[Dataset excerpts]
══════════════════════════════
import Summits.HubbardSuperconductivity.HubbardSuperconductivity.Theorems.AnisotropyChordTransferFibre3FinX5Eval

/-!
# Route `AnisotropyChord` / H0 rotor rung: FIN per-`L` GM₃ (X5), `L = 27` — row-C cell facts (X5, point wedges), part `p35`

Kernel facts `xcCellAnyA0 27 (49/50) 100 la lb bn tb = true` (row C of cert cells 89, 90 of `L = 27` with `b = bn/100` and the `T⁺·D` brackets `tb` exported by the row-`N₁` facts `xn27_*`): the two Green point wedges `gWedgePt` are recomputed in the kernel, the profile / gradient tables are built from them by monotonicity (`…FinX5Eval`), and g5's row-C check is decided; assembled in `…FinX5GM3TwentySeven`.
Prover seat `hubbard-h0-rotor-p3` g8; helper for piece A = stmt-HubbardSuperconductivity-23918 of rung 19089 (`--supports`, helper class).
WHAT THIS IS NOT: nothing here proves superconductivity in the Hubbard model (rotor TARGET as worded stays FALSE, g15 verdict); kernel facts for the FIN certificate of ONE conditional reduction.  Tree imports only; zero data; standard axioms.
-/

set_option linter.dupNamespace false
set_option autoImplicit false

namespace Summit.HubbardSuperconductivity.HubbardSuperconductivity.Theorems.AnisotropyChord.Transfer.Fibre3

namespace FinXD

open FinXB FinCell Hole2

set_option maxHeartbeats 4000000 in
/-- row C of cell 89 of `L = 27` (`b = 71/100`). [folklore] -/
theorem xc27_89 : xcCellAnyA0 27 (49/50 : ℚ) 100 660115537351491 676618425785279 71 ((1980289714477840 : ℤ), (2035404993989596 : ℤ)) = true := by decide +kernel

set_option maxHeartbeats 4000000 in
/-- row C of cell 90 of `L = 27` (`b = 72/100`). [folklore] -/
theorem xc27_90 : xcCellAnyA0 27 (49/50 : ℚ) 100 676618425785279 693533886429911 72 ((2029981619503307 : ℤ), (2086355223892614 : ℤ)) = true := by decide +kernel

end FinXD

end Summit.HubbardSuperconductivity.HubbardSuperconductivity.Theorems.AnisotropyChord.Transfer.Fibre3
══════════════════════════════
*DESCRIPTION OF THE TASK*. Show every line of the entries above where the word "true" occurs.

*RESULT FOR THIS TASK*.
Kernel facts `xcCellAnyA0 27 (49/50) 100 la lb bn tb = true` (row C of cert cells 89, 90 of `L = 27` with `b = bn/100` and the `T⁺·D` brackets `tb` exported by the row-`N₁` facts `xn27_*`): the two Green point wedges `gWedgePt` are recomputed in the kernel, the profile / gradient tables are built from them by monotonicity (`…FinX5Eval`), and g5's row-C check is decided; assembled in `…FinX5GM3TwentySeven`.
theorem xc27_89 : xcCellAnyA0 27 (49/50 : ℚ) 100 660115537351491 676618425785279 71 ((1980289714477840 : ℤ), (2035404993989596 : ℤ)) = true := by decide +kernel
theorem xc27_90 : xcCellAnyA0 27 (49/50 : ℚ) 100 676618425785279 693533886429911 72 ((2029981619503307 : ℤ), (2086355223892614 : ℤ)) = true := by decide +kernel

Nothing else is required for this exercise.